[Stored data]

* * * * * * * * *

import Summits.QuantumAdvantage.QuantumAdvantage.Theorems.MobiusLadderLiouvilleOrthogonalTC0SensLtf
import Summits.QuantumAdvantage.QuantumAdvantage.Theorems.MobiusLadderLiouvilleOrthogonalTC0SpectralLevel
import Summits.QuantumAdvantage.QuantumAdvantage.Theorems.MobiusLadderLiouvilleOrthogonalTC0StubDepthOneLtf
import Summits.QuantumAdvantage.QuantumAdvantage.Theorems.MobiusLadderLiouvilleOrthogonalTC0StubConstSubst
import Summits.QuantumAdvantage.QuantumAdvantage.Theorems.MobiusLadderLiouvilleOrthogonalTC0StubBlockInfluence
import Summits.QuantumAdvantage.QuantumAdvantage.Theorems.MobiusLadderLiouvilleOrthogonalTC0StubAcInfluence
import Literature.Computability.Complexity.ACFourierTails
import HarnessLib

/-!
# Crux `MobiusLadder.LiouvilleOrthogonalTC0` (stmt-QuantumAdvantage-1393): `λ` is orthogonal to every
polynomial-size `AC⁰` circuit augmented with `O(log n)` majority gates at the bottom (the few-majority rung)

Line `Sketch`, skeleton v7 (lead `prover-line-stmt-QuantumAdvantage-1393-c4-0`). A circuit `C` on the
`n` binary digits over `tcBasis` (`¬` free, `∧ₖ/∨ₖ/MAJₖ` of any fan-in) of `acDepth ≤ d` and polynomial
size, all of whose MAJORITY gates sit at `acWeight`-depth `≤ 1` (they read literals only, so each is an
integer linear threshold test of the digits) and are at most `c₀ log n` in number, is asymptotically
orthogonal to `λ`. This extends Green's theorem (`AC⁰`, no majority gate; tree `LiouvilleOrthogonalAC0_proof`)
and complements `LtfCombinationPoly` (`≤ n^α` threshold gates under an arbitrary function NOT reading the
raw digits) and the small-fan-in rung (any number of majority gates of fan-in `≤ d log₂ n`).

Proof ("guess the few majority values"): with `T` the set of majority gates, `k = #T`,
`C(x) = C'_{L(x)}(x)` where `L_a` is the threshold test of the `a`-th majority gate and `C'_v` is `C` with
the majority gates replaced by the constants `v` (`stub_constSubst`, an `acBasis` circuit of no larger
depth/size). For every partition into `m` blocks the block sensitivity of `C` is therefore at most
`Σ_a sens(L_a) + Σ_v sens(C'_v) ≤ k·2ⁿ√m + 2^k·2ⁿ·Φ(d,s)` (`FewMaj.sens_guess_le`; Peres `stub_sensLtf`;
block influence ≤ total influence `stub_blockInfluence`; Tal/Boppana `stub_acInfluence`,
`Φ(d,s) = A^{d+2}B^{d+2}(logM 2s)^d/log 2 = O_d((log s)^d)`), hence
`W^{≥m}[sgn ∘ C] ≤ 3(k + 2^kΦ/√m)/√m` (`stub_tailOfSens`), which at the spectral level `m = ⌊n^{1/R}⌋₊ + 1`
and with `k ≤ c₀ log n`, `c₀ = 1/(2R)`, is `≪ (log n + (log n)^d) n^{-1/(2R)} → 0`; the single-level
spectral criterion `liouville_orthogonal_of_tailWeight_level` (Bourgain + Green §2) finishes.

This file: the accounting `FewMaj.sens_guess_le`, `FewMaj.sens_fewMaj_le`, `FewMaj.tailWeight_fewMaj_le`
(registered stub `stub_fewMajTail`); the rung `liouville_orthogonal_fewMaj` (registered stub `stub_fewMaj`)
is in `…FewMaj.lean`.
-/

set_option linter.dupNamespace false -- D-0017: single-problem summit ⇒ `QuantumAdvantage.QuantumAdvantage` by design

noncomputable section

namespace Summit.QuantumAdvantage.QuantumAdvantage.Theorems.LiouvilleOrthogonalTC0

open Filter Finset Topology
open Literature.Computability.Complexity
open Literature.Computability.Complexity.GateList
open Literature.Computability.Complexity.LowDegree (tailWeight)
open Literature.Probability.RandomGraphs.LowDegree (sgn)
open Literature.NumberTheory.Sieve


namespace FewMaj

variable {n m : ℕ}

/-! ### The accounting: guess the values of the tests -/

/-- **Block sensitivity under guessing.** If `F(x) = C_{L(x)}(x)` for tests `L_1,…,L_k` and a family
of functions `C_v` (`v ∈ {0,1}^k`), then for every partition the number of pairs (point, sensitive
block) of `F` is at most the sum of those of the tests plus the sum over ALL `v` of those of `C_v`:
if a block flip changes `F` but no test, it changes `C_{L(x)}`. -/
theorem sens_guess_le {k : ℕ} (F : (Fin n → Bool) → Bool) (L : Fin k → (Fin n → Bool) → Bool)
    (Cf : (Fin k → Bool) → (Fin n → Bool) → Bool) (hF : ∀ x, F x = Cf (fun a => L a x) x)
    (π : Fin n → Fin m) :
    ∑ x : Fin n → Bool, ((univ.filter fun j : Fin m =>
        F x ≠ F (fun i => xor (x i) (decide (π i = j)))).card : ℝ)
      ≤ ∑ a : Fin k, ∑ x : Fin n → Bool, ((univ.filter fun j : Fin m =>
            L a x ≠ L a (fun i => xor (x i) (decide (π i = j)))).card : ℝ)
        + ∑ v : Fin k → Bool, ∑ x : Fin n → Bool, ((univ.filter fun j : Fin m =>
            Cf v x ≠ Cf v (fun i => xor (x i) (decide (π i = j)))).card : ℝ) := by
  rw [Finset.sum_comm, Finset.sum_comm (s := (univ : Finset (Fin k → Bool))), ← Finset.sum_add_distrib]
  refine Finset.sum_le_sum fun x _ => ?_
  set u : Fin k → Bool := fun a => L a x with hu
  -- the sensitive blocks of `F` at `x` are covered by those of the tests and those of `C_u`
  have hsub : (univ.filter fun j : Fin m => F x ≠ F (fun i => xor (x i) (decide (π i = j)))) ⊆
      ((univ : Finset (Fin k)).biUnion fun a => univ.filter fun j : Fin m =>
          L a x ≠ L a (fun i => xor (x i) (decide (π i = j)))) ∪
        (univ.filter fun j : Fin m => Cf u x ≠ Cf u (fun i => xor (x i) (decide (π i = j)))) := by
    intro j hj
    simp only [Finset.mem_filter, Finset.mem_univ, true_and] at hj
    simp only [Finset.mem_union, Finset.mem_biUnion, Finset.mem_univ, Finset.mem_filter, true_and]
    by_contra hcon
    push Not at hcon
    obtain ⟨hL, hC⟩ := hcon
    apply hj
    have hux : (fun a => L a (fun i => xor (x i) (decide (π i = j)))) = u :=
      funext fun a => (hL a).symm
    rw [hF x, hF (fun i => xor (x i) (decide (π i = j))), hux]
    exact hC
  have hcard := Finset.card_le_card hsub
  have hunion := Finset.card_union_le
    ((univ : Finset (Fin k)).biUnion fun a => univ.filter fun j : Fin m =>
        L a x ≠ L a (fun i => xor (x i) (decide (π i = j))))
    (univ.filter fun j : Fin m => Cf u x ≠ Cf u (fun i => xor (x i) (decide (π i = j))))
  have hbi := Finset.card_biUnion_le (s := (univ : Finset (Fin k)))
    (t := fun a => univ.filter fun j : Fin m => L a x ≠ L a (fun i => xor (x i) (decide (π i = j))))
  have hsingle : (((univ.filter fun j : Fin m =>
      Cf u x ≠ Cf u (fun i => xor (x i) (decide (π i = j)))).card : ℕ) : ℝ) ≤
      ∑ v : Fin k → Bool, (((univ.filter fun j : Fin m =>
        Cf v x ≠ Cf v (fun i => xor (x i) (decide (π i = j)))).card : ℕ) : ℝ) :=
    Finset.single_le_sum (f := fun v : Fin k → Bool => (((univ.filter fun j : Fin m =>
        Cf v x ≠ Cf v (fun i => xor (x i) (decide (π i = j)))).card : ℕ) : ℝ))
      (fun v _ => by positivity) (Finset.mem_univ u)
  calc (((univ.filter fun j : Fin m => F x ≠ F (fun i => xor (x i) (decide (π i = j)))).card : ℕ) : ℝ)
      ≤ ((∑ a : Fin k, (univ.filter fun j : Fin m =>
            L a x ≠ L a (fun i => xor (x i) (decide (π i = j)))).card : ℕ) : ℝ) +
          (((univ.filter fun j : Fin m =>
            Cf u x ≠ Cf u (fun i => xor (x i) (decide (π i = j)))).card : ℕ) : ℝ) := by
        exact_mod_cast hcard.trans (hunion.trans (Nat.add_le_add_right hbi _))
    _ ≤ _ := by
        push_cast
        exact add_le_add le_rfl hsingle

/-! ### Majority gates: the test `fn = MAJ_arity` -/

/-- A gate is a majority gate iff it is the majority gate of its own arity. -/
theorem fn_eq_maj_iff {ι : Type*} (g : Gate ι) : (∃ k, g.fn = GateFn.maj k) ↔ g.fn = GateFn.maj g.arity := by
  constructor
  · rintro ⟨k, hk⟩
    have harity : g.arity = k := by
      have := congrArg Sigma.fst hk
      simpa [Gate.fn, GateFn.maj] using this
    rw [harity]; exact hk
  · exact fun h => ⟨g.arity, h⟩

/-! ### The block sensitivity of a circuit with few bottom majority gates -/

/-- The constant of the `AC⁰` influence bound: `Φ(d, s) = A^{d+2} B^{d+2} ℓ^d / log 2`, `ℓ = logM (2s)`. -/
theorem phi_nonneg (d s : ℕ) :
    0 ≤ (ACForm.cA : ℝ) ^ (d + 2) * (ACForm.cB : ℝ) ^ (d + 2) * (ACForm.logM (2 * s) : ℝ) ^ d / Real.log 2 := by
  have : 0 < Real.log 2 := Real.log_pos (by norm_num)
  positivity

/-- **Block sensitivity of a `tcBasis` circuit all of whose majority gates sit at the bottom.** With
`T` the set of majority gates (all at `acWeight`-depth `≤ 1`, hence integer threshold tests of the
inputs) and `k = #T`: for every partition into `m` blocks, the number of pairs (point, sensitive
block) is `≤ k · 2ⁿ √m + 2^k · 2ⁿ · Φ(d, s)` — guess the `k` majority values (`stub_constSubst`),
the tests cost `2ⁿ√m` each (`stub_sensLtf`), each of the `2^k` guessed `AC⁰` circuits costs
`2ⁿ Φ(d,s)` (`stub_blockInfluence`, `stub_acInfluence`). -/
theorem sens_fewMaj_le (C : Circuit (Fin n)) (hB : C.IsOver tcBasis) {d s : ℕ} (hd : C.acDepth ≤ d)
    (hs : C.size ≤ s) (h1 : 1 ≤ s)
    (hMd : ∀ (j : ℕ) (hj : j < C.gates.length), (∃ k, (C.gates[j]).fn = GateFn.maj k) →
      (wdepths acWeight C.gates).getD j 0 ≤ 1)
    (π : Fin n → Fin m) :
    ∑ x : Fin n → Bool, ((univ.filter fun j : Fin m =>
        C.eval x ≠ C.eval (fun i => xor (x i) (decide (π i = j)))).card : ℝ)
      ≤ ((univ.filter fun j : Fin C.gates.length =>
            (C.gates[j]).fn = GateFn.maj (C.gates[j]).arity).card : ℝ) * (2 ^ n * Real.sqrt m) +
        2 ^ ((univ.filter fun j : Fin C.gates.length =>
            (C.gates[j]).fn = GateFn.maj (C.gates[j]).arity).card) *
          (2 ^ n * ((ACForm.cA : ℝ) ^ (d + 2) * (ACForm.cB : ℝ) ^ (d + 2) *
            (ACForm.logM (2 * s) : ℝ) ^ d / Real.log 2)) := by
  set T : Finset (Fin C.gates.length) :=
    univ.filter fun j : Fin C.gates.length => (C.gates[j]).fn = GateFn.maj (C.gates[j]).arity with hT
  set k : ℕ := T.card with hk
  set Φ : ℝ := (ACForm.cA : ℝ) ^ (d + 2) * (ACForm.cB : ℝ) ^ (d + 2) *
    (ACForm.logM (2 * s) : ℝ) ^ d / Real.log 2 with hΦ
  -- enumerate the majority gates
  set e : Fin k ≃ {j // j ∈ T} := T.equivFin.symm with he
  -- the tests: the values of the majority gates
  set L : Fin k → (Fin n → Bool) → Bool := fun a x => (vals C.gates x).getD ((e a).1 : ℕ) false with hL
  have hmemT : ∀ {j : Fin C.gates.length}, j ∈ T ↔ (C.gates[j]).fn = GateFn.maj (C.gates[j]).arity := by
    intro j; simp [hT]
  -- each test is an integer linear threshold function
  have hLtf : ∀ a : Fin k, ∃ (w : Fin n → ℤ) (θ : ℤ), ∀ x : Fin n → Bool,
      L a x = decide (θ ≤ ∑ i, w i * (if x i then (1 : ℤ) else 0)) := by
    intro a
    set j : Fin C.gates.length := (e a).1 with hj
    have hjT : j ∈ T := (e a).2
    have hmaj : ∃ k', (C.gates[(j : ℕ)]).fn = GateFn.maj k' := ⟨_, hmemT.1 hjT⟩
    have hdep : wireDepthOf (wdepths acWeight C.gates) (.inr (j : ℕ) : Fin n ⊕ ℕ) ≤ 1 := by
      rw [wireDepthOf_inr]; exact hMd j j.2 hmaj
    have hOK : OutOK C.gates.length (.inr (j : ℕ) : Fin n ⊕ ℕ) := fun m' h => by cases h; exact j.2
    obtain ⟨w, θ, hw⟩ := (DepthOneLtf.wire_invariant C.gates (wf_gates C) hB _ hOK).2 hdep
    refine ⟨w, θ, fun x => ?_⟩
    have := hw x
    rw [wireOf_inr] at this
    simpa only [hL] using this
  -- the guesses, as functions of the gate position
  let vext : (Fin k → Bool) → ℕ → Bool := fun v j =>
    if hj : j < C.gates.length then
      (if hjT : (⟨j, hj⟩ : Fin C.gates.length) ∈ T then v (T.equivFin ⟨⟨j, hj⟩, hjT⟩) else false)
    else false
  choose C' hC' using fun v : Fin k → Bool => stub_constSubst C hB (vext v)
  -- `C(x) = C'_{L(x)}(x)`
  have hF : ∀ x, C.eval x = (C' (fun a => L a x)).eval x := by
    intro x
    refine ((hC' (fun a => L a x)).2.2.2 x fun j hj hmaj => ?_).symm
    have hjT : (⟨j, hj⟩ : Fin C.gates.length) ∈ T := hmemT.2 ((fn_eq_maj_iff _).1 hmaj)
    show vext (fun a => L a x) j = _
    simp only [vext, dif_pos hj, dif_pos hjT, hL]
    congr 1
    have : e (T.equivFin ⟨⟨j, hj⟩, hjT⟩) = ⟨⟨j, hj⟩, hjT⟩ := by
      rw [he]; exact Equiv.symm_apply_apply _ _
    rw [this]
  -- the accounting
  have hacc := sens_guess_le (fun x => C.eval x) L (fun v x => (C' v).eval x) hF π
  refine hacc.trans (add_le_add ?_ ?_)
  · -- the tests: `k · 2ⁿ√m`
    calc ∑ a : Fin k, ∑ x : Fin n → Bool, ((univ.filter fun j : Fin m =>
            L a x ≠ L a (fun i => xor (x i) (decide (π i = j)))).card : ℝ)
        ≤ ∑ _a : Fin k, 2 ^ n * Real.sqrt m := by
          refine Finset.sum_le_sum fun a _ => ?_
          obtain ⟨w, θ, hw⟩ := hLtf a
          simp only [hw]
          exact stub_sensLtf w θ π
      _ = (k : ℝ) * (2 ^ n * Real.sqrt m) := by
          rw [Finset.sum_const, Finset.card_univ, Fintype.card_fin, nsmul_eq_mul]
  · -- the guessed `AC⁰` circuits: `2^k · 2ⁿ Φ`
    calc ∑ v : Fin k → Bool, ∑ x : Fin n → Bool, ((univ.filter fun j : Fin m =>
            (C' v).eval x ≠ (C' v).eval (fun i => xor (x i) (decide (π i = j)))).card : ℝ)
        ≤ ∑ _v : Fin k → Bool, 2 ^ n * Φ := by
          refine Finset.sum_le_sum fun v _ => ?_
          obtain ⟨hB', hd', hs', -⟩ := hC' v
          exact (stub_blockInfluence (fun x => (C' v).eval x) π).trans
            (stub_acInfluence (C' v) hB' (hd'.trans hd) (hs'.trans hs) h1)
      _ = 2 ^ k * (2 ^ n * Φ) := by
          rw [Finset.sum_const, Finset.card_univ, Fintype.card_fun, Fintype.card_bool, Fintype.card_fin,
            nsmul_eq_mul, Nat.cast_pow, Nat.cast_ofNat]

/-- **Fourier tail of a circuit with `k` bottom majority gates**:
`W^{≥ m}[sgn ∘ C] ≤ 3 (k + 2^k Φ(d,s)/√m)/√m` for `m ≥ 10`. -/
theorem tailWeight_fewMaj_le (hm : 10 ≤ m) (C : Circuit (Fin n)) (hB : C.IsOver tcBasis) {d s : ℕ}
    (hd : C.acDepth ≤ d) (hs : C.size ≤ s) (h1 : 1 ≤ s)
    (hMd : ∀ (j : ℕ) (hj : j < C.gates.length), (∃ k, (C.gates[j]).fn = GateFn.maj k) →
      (wdepths acWeight C.gates).getD j 0 ≤ 1) :
    tailWeight (fun x : Fin n → Bool => sgn (C.eval x)) m
      ≤ 3 * (((univ.filter fun j : Fin C.gates.length =>
            (C.gates[j]).fn = GateFn.maj (C.gates[j]).arity).card : ℝ) +
          2 ^ ((univ.filter fun j : Fin C.gates.length =>
            (C.gates[j]).fn = GateFn.maj (C.gates[j]).arity).card) *
            ((ACForm.cA : ℝ) ^ (d + 2) * (ACForm.cB : ℝ) ^ (d + 2) *
              (ACForm.logM (2 * s) : ℝ) ^ d / Real.log 2) / Real.sqrt m) / Real.sqrt m := by
  have hmpos : (0 : ℝ) < m := Nat.cast_pos.2 (by omega)
  have hs0 : 0 < Real.sqrt m := Real.sqrt_pos.2 hmpos
  refine stub_tailOfSens hm (fun x : Fin n → Bool => C.eval x) (fun π => ?_)
  have h := sens_fewMaj_le C hB hd hs h1 hMd π
  refine h.trans (le_of_eq ?_)
  field_simp

end FewMaj



/-- **Registered stub `stub_fewMajTail`** (line `Sketch`, v7, lead c4): verbatim `FewMaj.tailWeight_fewMaj_le`. -/
theorem stub_fewMajTail {n m : ℕ} (hm : 10 ≤ m) (C : Circuit (Fin n)) (hB : C.IsOver tcBasis) {d s : ℕ} (hd : C.acDepth ≤ d) (hs : C.size ≤ s) (h1 : 1 ≤ s) (hMd : ∀ (j : ℕ) (hj : j < C.gates.length), (∃ k, (C.gates[j]).fn = GateFn.maj k) → (wdepths acWeight C.gates).getD j 0 ≤ 1) : tailWeight (fun x : Fin n → Bool => sgn (C.eval x)) m ≤ 3 * (((univ.filter fun j : Fin C.gates.length => (C.gates[j]).fn = GateFn.maj (C.gates[j]).arity).card : ℝ) + 2 ^ ((univ.filter fun j : Fin C.gates.length => (C.gates[j]).fn = GateFn.maj (C.gates[j]).arity).card) * ((ACForm.cA : ℝ) ^ (d + 2) * (ACForm.cB : ℝ) ^ (d + 2) * (ACForm.logM (2 * s) : ℝ) ^ d / Real.log 2) / Real.sqrt m) / Real.sqrt m :=
  FewMaj.tailWeight_fewMaj_le hm C hB hd hs h1 hMd

end Summit.QuantumAdvantage.QuantumAdvantage.Theorems.LiouvilleOrthogonalTC0

end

* * * * * * * * *

_Instructions to follow_. For each line above that holds the string "accounting", provide a copy of that line.

_Exercise answer_.
This file: the accounting `FewMaj.sens_guess_le`, `FewMaj.sens_fewMaj_le`, `FewMaj.tailWeight_fewMaj_le`
/-! ### The accounting: guess the values of the tests -/
  -- the accounting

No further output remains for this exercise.